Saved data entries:
import Summits.MatrixMultiplication.MatrixMultiplication.Theorems.PrimeTwoFamilies.Negative.Slices
import Summits.MatrixMultiplication.MatrixMultiplication.Theorems.PrimeTwoFamilies.Negative.Shapes
import Summits.MatrixMultiplication.MatrixMultiplication.Theorems.PrimeLogDecay.Negative.LoadBearing

/-!
# `PrimeTwoFamilies` (crux stmt-MatrixMultiplication-14308): the translate baseline — every slice
# `δ > 1/2` holds with ONE shape (tightness of `Shapes.not_rightShapedPrimeTwoFamiliesAt`)

Negative-side support file of the crux disprover (cdisprove seat); everything `sorry`-free.

* `translate_design` — at level `n ≥ 1`, block size `s ≥ 1`: a Bertrand prime `p ∈ (2ns², 4ns²]` for
  which `Aᵢ = i·s² + [0,s)`, `Bᵢ = i·s² + s·[0,s)` form an SDPP family in `ℤ/p` with ONE right shape and
  `|Aᵢ| = |Bᵢ| = s` (`trA`, `trB`, `tr_W`, `tr_X`, via the `blk` API of the PrimeLogDecay seat).
* `singleton_WX`, `blockSize_bounds`, `exists_level` — shared bookkeeping.
* `rightShapedPrimeTwoFamiliesAt_one` (`1/2 < δ ⇒ RightShapedPrimeTwoFamiliesAt 1 δ`),
  `RightShapedPrimeTwoFamiliesAt.primeTwoFamiliesAt`, `primeTwoFamiliesAt_of_gt_half` — the threshold
  `1/2` of `Shapes` is exact and every slice `δ > 1/2` of the crux HOLDS: its open range is `δ ∈ (0, 1/2]`.
-/

namespace Summit.MatrixMultiplication.MatrixMultiplication.Theorems.PrimeTwoFamilies.Negative

open Finset
open Summit.MatrixMultiplication.MatrixMultiplication.Theses
open Literature.Computability.AlgebraicComplexity

/-- The strengthening implies the slice. -/
theorem RightShapedPrimeTwoFamiliesAt.primeTwoFamiliesAt {K : ℕ} {δ : ℝ}
    (h : RightShapedPrimeTwoFamiliesAt K δ) : PrimeTwoFamiliesAt δ := by
  intro n₀
  obtain ⟨n, hn, p, hp, A, B, -, hW, hX, hpn, hAB⟩ := h n₀
  exact ⟨n, hn, p, hp, A, B, hW, hX, hpn, hAB⟩

/-! ## §5 Tightness of §2: translates realise every slice `δ > 1/2` with ONE shape -/

section Translates
open scoped Pointwise
open Summit.MatrixMultiplication.MatrixMultiplication.Theorems.PrimeLogDecay.Negative
  (blk mem_blk blk_card blk_W blk_X natCast_inj_of_lt)

/-- Translate design, `A`-side: `A_i = i·s² + [0, s)` (as a `Fin s`-parametrised block). -/
def trA (p n s : ℕ) : Fin n → Fin s → ZMod p := fun i t => (((i : ℕ) * s ^ 2 + t : ℕ) : ZMod p)

/-- Translate design, `B`-side: `B_i = i·s² + s·[0, s)`. -/
def trB (p n s : ℕ) : Fin n → Fin s → ZMod p := fun i u => (((i : ℕ) * s ^ 2 + s * u : ℕ) : ZMod p)

/-- No wrap-around: all the sums compared by (W)/(X) stay below `2ns²`. -/
theorem tr_sum_lt {n s : ℕ} (i j : Fin n) (t u : Fin s) :
    (i : ℕ) * s ^ 2 + t + ((j : ℕ) * s ^ 2 + s * u) < 2 * n * s ^ 2 := by
  have hi : (i : ℕ) + 1 ≤ n := i.isLt
  have hj : (j : ℕ) + 1 ≤ n := j.isLt
  have ht : (t : ℕ) + 1 ≤ s := t.isLt
  have hu : (u : ℕ) + 1 ≤ s := u.isLt
  have h1 : ((i : ℕ) + 1) * s ^ 2 ≤ n * s ^ 2 := Nat.mul_le_mul_right _ hi
  have h2 : ((j : ℕ) + 1) * s ^ 2 ≤ n * s ^ 2 := Nat.mul_le_mul_right _ hj
  have h3 : s * ((u : ℕ) + 1) ≤ s * s := Nat.mul_le_mul_left _ hu
  nlinarith [h1, h2, h3, ht]

/-- A block value splits as `s²·(index) + (offset < s²)`. -/
theorem tr_offset_lt {s : ℕ} (t u : Fin s) : (t : ℕ) + s * u < s ^ 2 := by
  have ht : (t : ℕ) + 1 ≤ s := t.isLt
  have hu : (u : ℕ) + 1 ≤ s := u.isLt
  have h3 : s * ((u : ℕ) + 1) ≤ s * s := Nat.mul_le_mul_left _ hu
  nlinarith [h3, ht]

/-- (X) for the translate design once `p > 2ns²`: compare the `s²`-quotients. -/
theorem tr_X {p n s : ℕ} (hs : 0 < s) (hp : 2 * n * s ^ 2 < p) :
    ∀ i j k : Fin n, ∀ t t' u u' : Fin s,
      trA p n s i t - trA p n s j t' + (trB p n s j u - trB p n s k u') = 0 → i = k := by
  intro i j k t t' u u' h
  simp only [trA, trB] at h
  have h1 : ((((i : ℕ) * s ^ 2 + t + ((j : ℕ) * s ^ 2 + s * u)) : ℕ) : ZMod p) =
      ((((j : ℕ) * s ^ 2 + t' + ((k : ℕ) * s ^ 2 + s * u')) : ℕ) : ZMod p) := by
    push_cast at h ⊢
    linear_combination h
  rw [natCast_inj_of_lt ((tr_sum_lt i j t u).trans hp) ((tr_sum_lt j k t' u').trans hp)] at h1
  have hs2 : 0 < s ^ 2 := by positivity
  have e1 : (i : ℕ) * s ^ 2 + t + ((j : ℕ) * s ^ 2 + s * u) = s ^ 2 * (i + j) + (t + s * u) := by ring
  have e2 : (j : ℕ) * s ^ 2 + t' + ((k : ℕ) * s ^ 2 + s * u') = s ^ 2 * (j + k) + (t' + s * u') := by
    ring
  rw [e1, e2] at h1
  have h2 := congrArg (· / s ^ 2) h1
  simp only [Nat.mul_add_div hs2, Nat.div_eq_of_lt (tr_offset_lt t u),
    Nat.div_eq_of_lt (tr_offset_lt t' u'), add_zero] at h2
  exact Fin.ext (by omega)

/-- (W) for the translate design once `p > 2ns²`: offsets `t + s·u` determine `(t, u)`. -/
theorem tr_W {p n s : ℕ} (hs : 0 < s) (hp : 2 * n * s ^ 2 < p) :
    ∀ i : Fin n, ∀ t t' u u' : Fin s,
      trA p n s i t - trA p n s i t' + (trB p n s i u - trB p n s i u') = 0 → t = t' ∧ u = u' := by
  intro i t t' u u' h
  simp only [trA, trB] at h
  have h1 : ((((i : ℕ) * s ^ 2 + t + ((i : ℕ) * s ^ 2 + s * u)) : ℕ) : ZMod p) =
      ((((i : ℕ) * s ^ 2 + t' + ((i : ℕ) * s ^ 2 + s * u')) : ℕ) : ZMod p) := by
    push_cast at h ⊢
    linear_combination h
  rw [natCast_inj_of_lt ((tr_sum_lt i i t u).trans hp) ((tr_sum_lt i i t' u').trans hp)] at h1
  have h2 : (t : ℕ) + s * u = t' + s * u' := by omega
  have hmod := congrArg (· % s) h2
  simp only [Nat.add_mul_mod_self_left, Nat.mod_eq_of_lt t.isLt, Nat.mod_eq_of_lt t'.isLt] at hmod
  refine ⟨Fin.ext hmod, Fin.ext ?_⟩
  rw [hmod] at h2
  exact Nat.eq_of_mul_eq_mul_left hs (by omega)

/-- `trA p n s i` is injective once `p > 2ns²`. -/
theorem trA_inj {p n s : ℕ} (hp : 2 * n * s ^ 2 < p) :
    ∀ i : Fin n, ∀ t t' : Fin s, trA p n s i t = trA p n s i t' → t = t' := by
  intro i t t' h
  have hs : 0 < s := by have := t.isLt; omega
  let u0 : Fin s := ⟨0, hs⟩
  have hb : ∀ t : Fin s, (i : ℕ) * s ^ 2 + t < p := fun t => by
    have := tr_sum_lt i i t u0; omega
  simp only [trA] at h
  exact Fin.ext (by have := (natCast_inj_of_lt (hb t) (hb t')).1 h; omega)

/-- `trB p n s i` is injective once `p > 2ns²`. -/
theorem trB_inj {p n s : ℕ} (hp : 2 * n * s ^ 2 < p) :
    ∀ i : Fin n, ∀ u u' : Fin s, trB p n s i u = trB p n s i u' → u = u' := by
  intro i u u' h
  have hs : 0 < s := by have := u.isLt; omega
  let t0 : Fin s := ⟨0, hs⟩
  have hb : ∀ u : Fin s, (i : ℕ) * s ^ 2 + s * u < p := fun u => by
    have := tr_sum_lt i i t0 u; omega
  simp only [trB] at h
  have h1 := (natCast_inj_of_lt (hb u) (hb u')).1 h
  exact Fin.ext (Nat.eq_of_mul_eq_mul_left hs (by omega))

/-- The `B`-blocks of the translate design are translates of ONE template. -/
theorem blk_trB_eq_vadd {p n s : ℕ} (i : Fin n) :
    blk (trB p n s) i = (((i : ℕ) * s ^ 2 : ℕ) : ZMod p) +ᵥ
      (Finset.univ.image fun u : Fin s => ((s * u : ℕ) : ZMod p)) := by
  rw [Finset.vadd_finset_def, Finset.image_image]
  unfold blk
  congr 1
  funext u
  simp only [Function.comp, vadd_eq_add, trB]
  push_cast
  ring

/-- **The translate design, packaged**: at level `n ≥ 1` with block size `s ≥ 1` there is a
Bertrand prime `p ∈ (2ns², 4ns²]` for which the translates `Aᵢ = i·s² + [0,s)`, `Bᵢ = i·s² + s·[0,s)`
form an SDPP family in `ℤ/p` with ONE right shape and `|Aᵢ| = |Bᵢ| = s`. -/
theorem translate_design (n s : ℕ) (hn : 1 ≤ n) (hs : 0 < s) :
    ∃ p : ℕ, p.Prime ∧ 2 * n * s ^ 2 < p ∧ p ≤ 4 * n * s ^ 2 ∧
      UsesRightShapes (blk (trB p n s)) 1 ∧ IsSDPP (blk (trA p n s)) (blk (trB p n s)) ∧
      ∀ i : Fin n, (blk (trA p n s) i).card = s ∧ (blk (trB p n s) i).card = s := by
  obtain ⟨p, hp, hMp, hp2M⟩ := Nat.exists_prime_lt_and_le_two_mul (2 * n * s ^ 2) (by positivity)
  refine ⟨p, hp, hMp, by linarith, ?_, ⟨blk_W _ _ (tr_W hs hMp), blk_X _ _ (tr_X hs hMp)⟩,
    blk_card _ _ (trA_inj hMp) (trB_inj hMp)⟩
  exact ⟨fun _ => Finset.univ.image fun u : Fin s => ((s * u : ℕ) : ZMod p), fun _ => 0,
    fun i => (((i : ℕ) * s ^ 2 : ℕ) : ZMod p), fun i => blk_trB_eq_vadd i⟩

/-- **Singleton design** `Aᵢ = Bᵢ = {i}` (`i < n ≤ p`) in `ℤ/p`: clauses (W) and (X). -/
theorem singleton_WX (p n : ℕ) (hnp : n ≤ p) :
    (∀ i : Fin n, ∀ a ∈ ({((i : ℕ) : ZMod p)} : Finset (ZMod p)),
      ∀ a' ∈ ({((i : ℕ) : ZMod p)} : Finset (ZMod p)), ∀ b ∈ ({((i : ℕ) : ZMod p)} : Finset (ZMod p)),
      ∀ b' ∈ ({((i : ℕ) : ZMod p)} : Finset (ZMod p)), (a - a') + (b - b') = 0 → a = a' ∧ b = b') ∧
    (∀ i j k : Fin n, ∀ a ∈ ({((i : ℕ) : ZMod p)} : Finset (ZMod p)),
      ∀ a' ∈ ({((j : ℕ) : ZMod p)} : Finset (ZMod p)), ∀ b ∈ ({((j : ℕ) : ZMod p)} : Finset (ZMod p)),
      ∀ b' ∈ ({((k : ℕ) : ZMod p)} : Finset (ZMod p)), (a - a') + (b - b') = 0 → i = k) := by
  refine ⟨fun i a ha a' ha' b hb b' hb' _ => ?_, fun i j k a ha a' ha' b hb b' hb' h0 => ?_⟩
  · rw [mem_singleton] at ha ha' hb hb'
    exact ⟨ha.trans ha'.symm, hb.trans hb'.symm⟩
  · rw [mem_singleton] at ha ha' hb hb'
    subst ha ha' hb hb'
    have h1 : ((i : ℕ) : ZMod p) = ((k : ℕ) : ZMod p) := by
      have : ((i : ℕ) : ZMod p) - ((k : ℕ) : ZMod p) = 0 := by
        rw [← h0]; abel
      exact sub_eq_zero.1 this
    rw [ZMod.natCast_eq_natCast_iff'] at h1
    rw [Nat.mod_eq_of_lt (i.isLt.trans_le hnp), Nat.mod_eq_of_lt (k.isLt.trans_le hnp)] at h1
    exact Fin.ext h1

/-- The block size `s = ⌈n^{1-δ/2}⌉` for `δ < 2`, `n ≥ 1`: `n^{1-δ/2} ≤ s ≤ 2n^{1-δ/2}`, `s ≥ 1`,
and `s² ≥ n^{2-δ}`, `s² ≤ 4n^{2-δ}`. -/
theorem blockSize_bounds {δ : ℝ} (hδ2 : δ < 2) {n : ℕ} (hn : 1 ≤ n) :
    0 < ⌈(n : ℝ) ^ (1 - δ / 2)⌉₊ ∧
    (n : ℝ) ^ (2 - δ) ≤ ((⌈(n : ℝ) ^ (1 - δ / 2)⌉₊ * ⌈(n : ℝ) ^ (1 - δ / 2)⌉₊ : ℕ) : ℝ) ∧
    ((⌈(n : ℝ) ^ (1 - δ / 2)⌉₊ : ℕ) : ℝ) ^ 2 ≤ 4 * (n : ℝ) ^ (2 - δ) := by
  have hnpos : (0 : ℝ) < n := by exact_mod_cast hn
  have hn1 : (1 : ℝ) ≤ n := by exact_mod_cast hn
  have he0 : 0 ≤ 1 - δ / 2 := by linarith
  set s : ℕ := ⌈(n : ℝ) ^ (1 - δ / 2)⌉₊ with hs_def
  have hne1 : (1 : ℝ) ≤ (n : ℝ) ^ (1 - δ / 2) := Real.one_le_rpow hn1 he0
  have hs1 : (n : ℝ) ^ (1 - δ / 2) ≤ s := Nat.le_ceil _
  have hs2 : (s : ℝ) < (n : ℝ) ^ (1 - δ / 2) + 1 := Nat.ceil_lt_add_one (by positivity)
  have hs3 : (s : ℝ) ≤ 2 * (n : ℝ) ^ (1 - δ / 2) := by linarith
  have hspos : 0 < s := by
    have : (0 : ℝ) < s := lt_of_lt_of_le (by linarith) hs1
    exact_mod_cast this
  have h4 : (n : ℝ) ^ (2 - δ) = (n : ℝ) ^ (1 - δ / 2) * (n : ℝ) ^ (1 - δ / 2) := by
    rw [← Real.rpow_add hnpos]; congr 1; ring
  refine ⟨hspos, ?_, ?_⟩
  · push_cast
    rw [h4]
    exact mul_le_mul hs1 hs1 (by positivity) (Nat.cast_nonneg _)
  · have h3 : (s : ℝ) ^ 2 ≤ (2 * (n : ℝ) ^ (1 - δ / 2)) ^ 2 :=
      pow_le_pow_left₀ (Nat.cast_nonneg _) hs3 2
    nlinarith [h3, h4]

/-- A level `n ≥ max(n₀, 1)` with `C < n^κ` (for `κ > 0`). -/
theorem exists_level (n₀ : ℕ) (C κ : ℝ) (hC : 0 ≤ C) (hκ : 0 < κ) :
    ∃ n : ℕ, n₀ ≤ n ∧ 1 ≤ n ∧ C < (n : ℝ) ^ κ := by
  refine ⟨n₀ + ⌈C ^ (1 / κ)⌉₊ + 1, by omega, by omega, ?_⟩
  have h1 := Nat.le_ceil (C ^ (1 / κ))
  have h2 : (⌈C ^ (1 / κ)⌉₊ : ℝ) < ((n₀ + ⌈C ^ (1 / κ)⌉₊ + 1 : ℕ) : ℝ) := by
    push_cast; linarith
  have h3 : C ^ (1 / κ) < ((n₀ + ⌈C ^ (1 / κ)⌉₊ + 1 : ℕ) : ℝ) := by linarith
  have h4 := Real.rpow_lt_rpow (Real.rpow_nonneg hC _) h3 hκ
  rwa [← Real.rpow_mul hC, one_div_mul_cancel hκ.ne', Real.rpow_one] at h4

/-- **Tightness of §2 (and the translate baseline of the crux)**: for every `δ > 1/2` the slice is
realised by designs with ONE right shape — for `δ < 2` the translates `A_i = i·s² + [0,s)`,
`B_i = i·s² + s·[0,s)`, `s = ⌈n^{1-δ/2}⌉`, in `ℤ/p` for a Bertrand prime `p ∈ (2ns², 4ns²]`
(`p ≤ 16 n^{3-δ} ≤ n^{2+δ}` as soon as `n^{2δ-1} ≥ 16`); for `δ ≥ 2` singletons.  So the
threshold `1/2` in `not_rightShapedPrimeTwoFamiliesAt` is exact, and `PrimeTwoFamiliesAt δ` holds
for every `δ > 1/2` — the open range of the crux is `δ ∈ (0, 1/2]` (designs) versus `δ → 0`. -/
theorem rightShapedPrimeTwoFamiliesAt_one {δ : ℝ} (hδ : 1 / 2 < δ) :
    RightShapedPrimeTwoFamiliesAt 1 δ := by
  intro n₀
  by_cases hδ2 : 2 ≤ δ
  · -- singletons
    obtain ⟨p, hn₀p, hp⟩ := Nat.exists_infinite_primes (n₀ + 2)
    haveI : Fact p.Prime := ⟨hp⟩
    refine ⟨p, by omega, p, hp, fun i => {((i : ℕ) : ZMod p)}, fun i => {((i : ℕ) : ZMod p)},
      ?_, (singleton_WX p p le_rfl).1, (singleton_WX p p le_rfl).2, ?_, ?_⟩
    · refine ⟨fun _ => {0}, fun _ => 0, fun i => ((i : ℕ) : ZMod p), fun i => ?_⟩
      rw [Finset.vadd_finset_singleton, vadd_eq_add, add_zero]
    · have hp1 : (1 : ℝ) ≤ p := by exact_mod_cast hp.one_lt.le
      calc (p : ℝ) = (p : ℝ) ^ (1 : ℝ) := (Real.rpow_one _).symm
        _ ≤ (p : ℝ) ^ (2 + δ) := Real.rpow_le_rpow_of_exponent_le hp1 (by linarith)
    · intro i
      simp only [card_singleton, mul_one, Nat.cast_one]
      have hp1 : (1 : ℝ) ≤ p := by exact_mod_cast hp.one_lt.le
      exact Real.rpow_le_one_of_one_le_of_nonpos hp1 (by linarith)
  · push Not at hδ2
    -- the level `n`: beyond `n₀` and with `n^{2δ-1} > 16`
    obtain ⟨n, hn₀n, hn1nat, h16⟩ := exists_level n₀ 16 (2 * δ - 1) (by norm_num) (by linarith)
    have hnpos : (0 : ℝ) < n := by exact_mod_cast hn1nat
    -- the block size and the design
    obtain ⟨hspos, hsize, hs2⟩ := blockSize_bounds hδ2 hn1nat
    obtain ⟨p, hp, -, hp4, hshape, hS, hcard⟩ := translate_design n _ hn1nat hspos
    refine ⟨n, hn₀n, p, hp, _, _, hshape, hS.1, hS.2, ?_, fun i => ?_⟩
    · -- host size: `p ≤ 4ns² ≤ 16 n^{3-δ} ≤ n^{2+δ}`
      have h1 : (p : ℝ) ≤ 4 * (n : ℝ) * ((⌈(n : ℝ) ^ (1 - δ / 2)⌉₊ : ℕ) : ℝ) ^ 2 := by
        exact_mod_cast hp4
      have h6 : (n : ℝ) * (n : ℝ) ^ (2 - δ) = (n : ℝ) ^ (3 - δ) := by
        rw [show (3 - δ : ℝ) = 1 + (2 - δ) by ring, Real.rpow_add hnpos, Real.rpow_one]
      have h5 : 4 * (n : ℝ) * ((⌈(n : ℝ) ^ (1 - δ / 2)⌉₊ : ℕ) : ℝ) ^ 2 ≤ 16 * (n : ℝ) ^ (3 - δ) := by
        nlinarith [mul_le_mul_of_nonneg_left hs2 hnpos.le]
      have h7 : 16 * (n : ℝ) ^ (3 - δ) ≤ (n : ℝ) ^ (2 + δ) := by
        have h8 : (n : ℝ) ^ (2 + δ) = (n : ℝ) ^ (2 * δ - 1) * (n : ℝ) ^ (3 - δ) := by
          rw [← Real.rpow_add hnpos]; congr 1; ring
        rw [h8]
        exact mul_le_mul_of_nonneg_right h16.le (Real.rpow_nonneg hnpos.le _)
      linarith
    · -- sizes: `|A_i||B_i| = s² ≥ n^{2-δ}`
      rw [(hcard i).1, (hcard i).2]
      exact hsize

/-- Hence every slice `δ > 1/2` of the crux HOLDS (translate baseline). -/
theorem primeTwoFamiliesAt_of_gt_half {δ : ℝ} (hδ : 1 / 2 < δ) : PrimeTwoFamiliesAt δ :=
  (rightShapedPrimeTwoFamiliesAt_one hδ).primeTwoFamiliesAt

end Translates

end Summit.MatrixMultiplication.MatrixMultiplication.Theorems.PrimeTwoFamilies.Negative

PROBLEM STATEMENT
State the number of lines in the records that contain the string "range", and nothing more.

SOLUTION TO THE PROBLEM
2